= Instructions for the task =
Go to the line containing "obtain ⟨σ, -, -, -, -, h⟩" in the records below. Repeat it and the lines after it exactly, all the way to the end.

==== Data shown

import Literature.NumberTheory.EllipticCurves.PadicSigmaSqUniquenessProofs
import Literature.NumberTheory.EllipticCurves.PadicSigmaVariableChangeProofs
import HarnessLib

/-!
# The sigma-squared pair under `p`-integral changes of variables; transport to every `ℚ₂`-model
# isomorphic to `X₀(49) ⊗ ℚ₂` (proofs only)

Topic `NumberTheory/EllipticCurves` (theorems only; no definition, no named fact). The squared twin of
`IsMazurTateSigmaPair.of_variableChange` (`PadicSigmaVariableChangeProofs.lean`): for a `p`-integral
`V/ℚ_p` and a change of variables `vc = (u, r, s, t)` with `u ∈ ℤ_pˣ`, `r, s, t ∈ ℤ_p`, a sigma-squared
pair `(Σ', c')` of `vc • V` (`PadicSigmaSq.lean`) yields the sigma-squared pair
**`(u⁻²·Σ' ∘ θ, u²c' - r)`** of `V`, `θ = formalVariableChange vc` (`z' = u z + ⋯` read through the
isomorphism) — `IsMazurTateSigmaSqPair.of_variableChange`. Proof: `Σ' = σ'²` for a normalised odd
solution `σ'` of the sigma equation of `vc • V` (`exists_sq_eq`; `σ'` itself need not be integral),
the tree transports `σ'` (`IsFormallyOdd.variableChange_subst`, `SatisfiesSigmaODE.variableChange_subst`),
and integrality of `u⁻²·Σ' ∘ θ` is that of `Σ'` and `θ ∈ ℤ_p⟦z⟧` (`isPadicInt_formalVariableChange`).
With the binder-free uniqueness at `p = 2` for `a₁` odd (`IsMazurTateSigmaSqPair.unique_two_of_norm_a₁_eq_one`)
this pins `padicSigmaSq` of EVERY `2`-integral model `V/ℚ₂` with `a₁ ∈ ℤ₂ˣ` that is `ℤ₂`-isomorphic to a
model carrying a sigma-squared pair (`padicSigmaSq_eq_of_variableChange_two`), in particular of every
`V` with `vc • V = X₀(49) ⊗ ℚ₂`: **`Σ₂(V) = u⁻²·σ_CM² ∘ θ`, `c₂(V) = -r`** (`padicSigmaSq_eq_of_smul_eq_cm7_two`)
— (L1) at `2` for all `ℚ₂`-forms of `X₀(49)` `ℤ₂`-isomorphic to the minimal model, e.g. the quadratic
twists `49a1^{(D)} ⊗ ℚ₂` with `D ≡ 1 (mod 8)` once the isomorphism is supplied (Summit-side consumers own
the twist bookkeeping; nothing about twists is asserted here).

## References
* [Mazur–Tate 1991] §3 (functoriality of `σ_{(E,ω)}`), Thm. 3.1. [cite: MazurTate1991, Thm. 3.1]
* [Mazur–Stein–Tate 2006] Thm. 1.3 and §1 (`c` has weight `2`). [cite: MazurSteinTate2006, Thm. 1.3]
* [Silverman 2005] §5 Rem. 2 (the squared sigma function at `p = 2`). [cite: Silverman2005DivPoly, §5 Rem. 2]
* [Perrin-Riou 1984] Ch. III §1.2 («l'invariance de θ par rapport au modèle», p. 53). [cite: Perrinriou1984, Ch. III §1.2 Lemme 2]
-/

noncomputable section

open PowerSeries Literature.NumberTheory.EllipticCurves

namespace WeierstrassCurve

variable {p : ℕ} [Fact p.Prime] (V : WeierstrassCurve ℚ_[p]) (vc : VariableChange ℚ_[p])

variable {V vc} in
/-- **The sigma-squared pair transports along a `p`-integral change of variables**: if `(Σ', c')` is a
sigma-squared pair of `vc • V` (`u ∈ ℤ_pˣ`, `r, s, t ∈ ℤ_p`), then `(u⁻²·Σ' ∘ θ, u²c' - r)` is a
sigma-squared pair of `V`. [Mazur–Tate 1991, §3; Mazur–Stein–Tate 2006, Thm. 1.3, §1; Silverman 2005,
§5 Rem. 2] [cite: MazurSteinTate2006, Thm. 1.3] [cite: Silverman2005DivPoly, §5 Rem. 2] -/
theorem IsMazurTateSigmaSqPair.of_variableChange [V.IsIntegral ℤ_[p]] (hu : ‖(vc.u : ℚ_[p])‖ = 1)
    (hr : ‖vc.r‖ ≤ 1) (hs : ‖vc.s‖ ≤ 1) (ht : ‖vc.t‖ ≤ 1) {Sq' : ℚ_[p]⟦X⟧} {c' : ℚ_[p]}
    (h : (vc • V).IsMazurTateSigmaSqPair Sq' c') :
    V.IsMazurTateSigmaSqPair
      (C ((vc.u⁻¹ : ℚ_[p]ˣ) : ℚ_[p]) ^ 2 * Sq'.subst (V.formalVariableChange vc))
      ((vc.u : ℚ_[p]) ^ 2 * c' - vc.r) := by
  obtain ⟨σ', h0, h1, hodd, hODE, hSq⟩ := h.exists_sq_eq
  have hθs := V.hasSubst_formalVariableChange vc
  have hθ := V.isPadicInt_formalVariableChange vc hu.le hr hs ht
  have hui : ‖((vc.u⁻¹ : ℚ_[p]ˣ) : ℚ_[p])‖ ≤ 1 := by
    rw [Units.val_inv_eq_inv_val, norm_inv, hu, inv_one]
  set σ : ℚ_[p]⟦X⟧ := C ((vc.u⁻¹ : ℚ_[p]ˣ) : ℚ_[p]) * σ'.subst (V.formalVariableChange vc) with hσ
  have hσ0 : constantCoeff σ = 0 := by
    rw [hσ, map_mul, V.constantCoeff_subst_formalVariableChange vc h0, mul_zero]
  have hσ1 : coeff 1 σ = 1 := by
    rw [hσ, coeff_C_mul, V.coeff_one_subst_formalVariableChange vc h1, Units.inv_mul]
  have hσodd : V.IsFormallyOdd σ := hodd.variableChange_subst _
  have hσODE : V.SatisfiesSigmaODE σ ((vc.u : ℚ_[p]) ^ 2 * c' - vc.r) := hODE.variableChange_subst h0 h1
  have hsq : C ((vc.u⁻¹ : ℚ_[p]ˣ) : ℚ_[p]) ^ 2 * Sq'.subst (V.formalVariableChange vc) = σ ^ 2 := by
    rw [hSq, subst_pow hθs, hσ]; ring
  have hint : IsPadicInt (C ((vc.u⁻¹ : ℚ_[p]ˣ) : ℚ_[p]) ^ 2 * Sq'.subst (V.formalVariableChange vc)) :=
    ((IsPadicInt.powerSeries_C hui).pow 2).mul (h.isPadicInt.powerSeries_subst hθ hθs)
  rw [hsq] at hint ⊢
  exact
    { constantCoeff_eq := by rw [map_pow, hσ0, zero_pow two_ne_zero]
      coeff_one_eq := by
        rw [pow_two, coeff_one_mul_eq, coeff_zero_eq_constantCoeff_apply, hσ0]; ring
      coeff_two_eq := by
        rw [pow_two, coeff_two_mul_eq, coeff_zero_eq_constantCoeff_apply, hσ0, hσ1]; ring
      norm_coeff_le := isPadicInt_iff_coeff.mp hint
      even := hσodd.sq
      ode := hσODE.sq hσ0 hσ1 }

variable {V vc} in
/-- Hence **existence of a sigma-squared pair transports** from `vc • V` to `V`.
[Mazur–Stein–Tate 2006, Thm. 1.3; Silverman 2005, §5 Rem. 2] [cite: Silverman2005DivPoly, §5 Rem. 2] -/
theorem exists_isMazurTateSigmaSqPair_of_variableChange [V.IsIntegral ℤ_[p]]
    (hu : ‖(vc.u : ℚ_[p])‖ = 1) (hr : ‖vc.r‖ ≤ 1) (hs : ‖vc.s‖ ≤ 1) (ht : ‖vc.t‖ ≤ 1)
    (hex : ∃ Sq' : ℚ_[p]⟦X⟧, ∃ c', (vc • V).IsMazurTateSigmaSqPair Sq' c') :
    ∃ Sq : ℚ_[p]⟦X⟧, ∃ c, V.IsMazurTateSigmaSqPair Sq c := by
  obtain ⟨Sq', c', h⟩ := hex
  exact ⟨_, _, h.of_variableChange hu hr hs ht⟩

/-! ### `p = 2`: `padicSigmaSq` of every `ℤ₂`-isomorphic model, `a₁` odd -/

section Two

variable (V : WeierstrassCurve ℚ_[2]) (vc : VariableChange ℚ_[2])

variable {V vc} in
/-- **`Σ₂` and `c₂` of a `2`-integral `V/ℚ₂` with `a₁ ∈ ℤ₂ˣ` from ANY sigma-squared pair of a
`ℤ₂`-isomorphic model `vc • V`**: `padicSigmaSq V = u⁻²·Σ' ∘ θ`, `padicSigmaSqConst V = u²c' - r`
(transport + binder-free uniqueness at `2`). [Mazur–Tate 1991, Thm. 3.1; Silverman 2005, §5 Rem. 2]
[cite: MazurTate1991, Thm. 3.1] [cite: Silverman2005DivPoly, §5 Rem. 2] -/
theorem padicSigmaSq_eq_of_variableChange_two [V.IsIntegral ℤ_[2]] (ha : ‖V.a₁‖ = 1)
    (hu : ‖(vc.u : ℚ_[2])‖ = 1) (hr : ‖vc.r‖ ≤ 1) (hs : ‖vc.s‖ ≤ 1) (ht : ‖vc.t‖ ≤ 1)
    {Sq' : ℚ_[2]⟦X⟧} {c' : ℚ_[2]} (h : (vc • V).IsMazurTateSigmaSqPair Sq' c') :
    V.padicSigmaSq = C ((vc.u⁻¹ : ℚ_[2]ˣ) : ℚ_[2]) ^ 2 * Sq'.subst (V.formalVariableChange vc) ∧
      V.padicSigmaSqConst = (vc.u : ℚ_[2]) ^ 2 * c' - vc.r := by
  have hV := h.of_variableChange hu hr hs ht
  have hpad := isMazurTateSigmaSqPair_padicSigmaSq (Or.inr ⟨_, _, hV⟩)
  exact hpad.unique_two_of_norm_a₁_eq_one V ha hV

variable {V vc} in
/-- **(L1) at `2` for every `ℤ₂`-form of `X₀(49)`**: if `vc • V = X₀(49) ⊗ ℚ₂` (`V` a `2`-integral
model with `a₁` odd, `vc` `2`-integral with `u ∈ ℤ₂ˣ`) then `Σ₂(V) = u⁻²·σ_CM² ∘ θ` and `c₂(V) = -r`,
where `σ_CM` is any (= the) normalised odd formal solution of `x = -D(Dσ/σ)` on `[1,-1,0,-2,-1]`
(Perrin-Riou's `σ_v`, `s₂ = 1/4`). [Perrin-Riou 1984, Ch. III §1.2 (Lemme 2; invariance par rapport au
modèle, p. 53); Mazur–Tate 1991, Thm. 3.1] [cite: Perrinriou1984, Ch. III §1.2 Lemme 2] -/
theorem padicSigmaSq_eq_of_smul_eq_cm7_two [V.IsIntegral ℤ_[2]] (ha : ‖V.a₁‖ = 1)
    (hu : ‖(vc.u : ℚ_[2])‖ = 1) (hr : ‖vc.r‖ ≤ 1) (hs : ‖vc.s‖ ≤ 1) (ht : ‖vc.t‖ ≤ 1)
    (hV : vc • V = cm7.baseChange ℚ_[2]) {σ : ℚ_[2]⟦X⟧} (hσ0 : constantCoeff σ = 0)
    (hσ1 : coeff 1 σ = 1) (hodd : (cm7.baseChange ℚ_[2]).IsFormallyOdd σ)
    (hODE : (cm7.baseChange ℚ_[2]).SatisfiesSigmaODE σ 0) :
    V.padicSigmaSq = C ((vc.u⁻¹ : ℚ_[2]ˣ) : ℚ_[2]) ^ 2 * (σ ^ 2).subst (V.formalVariableChange vc) ∧
      V.padicSigmaSqConst = -vc.r := by
  have h := cm7_isMazurTateSigmaSqPair_sq_two hσ0 hσ1 hodd hODE
  rw [← hV] at h
  have e := padicSigmaSq_eq_of_variableChange_two ha hu hr hs ht h
  rw [mul_zero, zero_sub] at e
  exact e

variable {V vc} in
/-- … and such a `V` carries exactly one sigma-squared pair (binder-free).
[cite: MazurTate1991, Thm. 3.1] [cite: Silverman2005DivPoly, §5 Rem. 2] -/
theorem existsUnique_isMazurTateSigmaSqPair_of_smul_eq_cm7_two [V.IsIntegral ℤ_[2]] (ha : ‖V.a₁‖ = 1)
    (hu : ‖(vc.u : ℚ_[2])‖ = 1) (hr : ‖vc.r‖ ≤ 1) (hs : ‖vc.s‖ ≤ 1) (ht : ‖vc.t‖ ≤ 1)
    (hV : vc • V = cm7.baseChange ℚ_[2]) :
    ∃! Sc : ℚ_[2]⟦X⟧ × ℚ_[2], V.IsMazurTateSigmaSqPair Sc.1 Sc.2 := by
  have hex : ∃ Sq' : ℚ_[2]⟦X⟧, ∃ c', (vc • V).IsMazurTateSigmaSqPair Sq' c' := by
    obtain ⟨σ, -, -, -, -, h⟩ := cm7_exists_isMazurTateSigmaSqPair_sq_two
    rw [hV]; exact ⟨σ ^ 2, 0, h⟩
  exact V.existsUnique_isMazurTateSigmaSqPair_of_exists (V.unbounded_formalLog_two_of_norm_a₁_eq_one ha)
    (exists_isMazurTateSigmaSqPair_of_variableChange hu hr hs ht hex)

end Two

end WeierstrassCurve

========

= Answer to this task =
    obtain ⟨σ, -, -, -, -, h⟩ := cm7_exists_isMazurTateSigmaSqPair_sq_two
    rw [hV]; exact ⟨σ ^ 2, 0, h⟩
  exact V.existsUnique_isMazurTateSigmaSqPair_of_exists (V.unbounded_formalLog_two_of_norm_a₁_eq_one ha)
    (exists_isMazurTateSigmaSqPair_of_variableChange hu hr hs ht hex)

end Two

end WeierstrassCurve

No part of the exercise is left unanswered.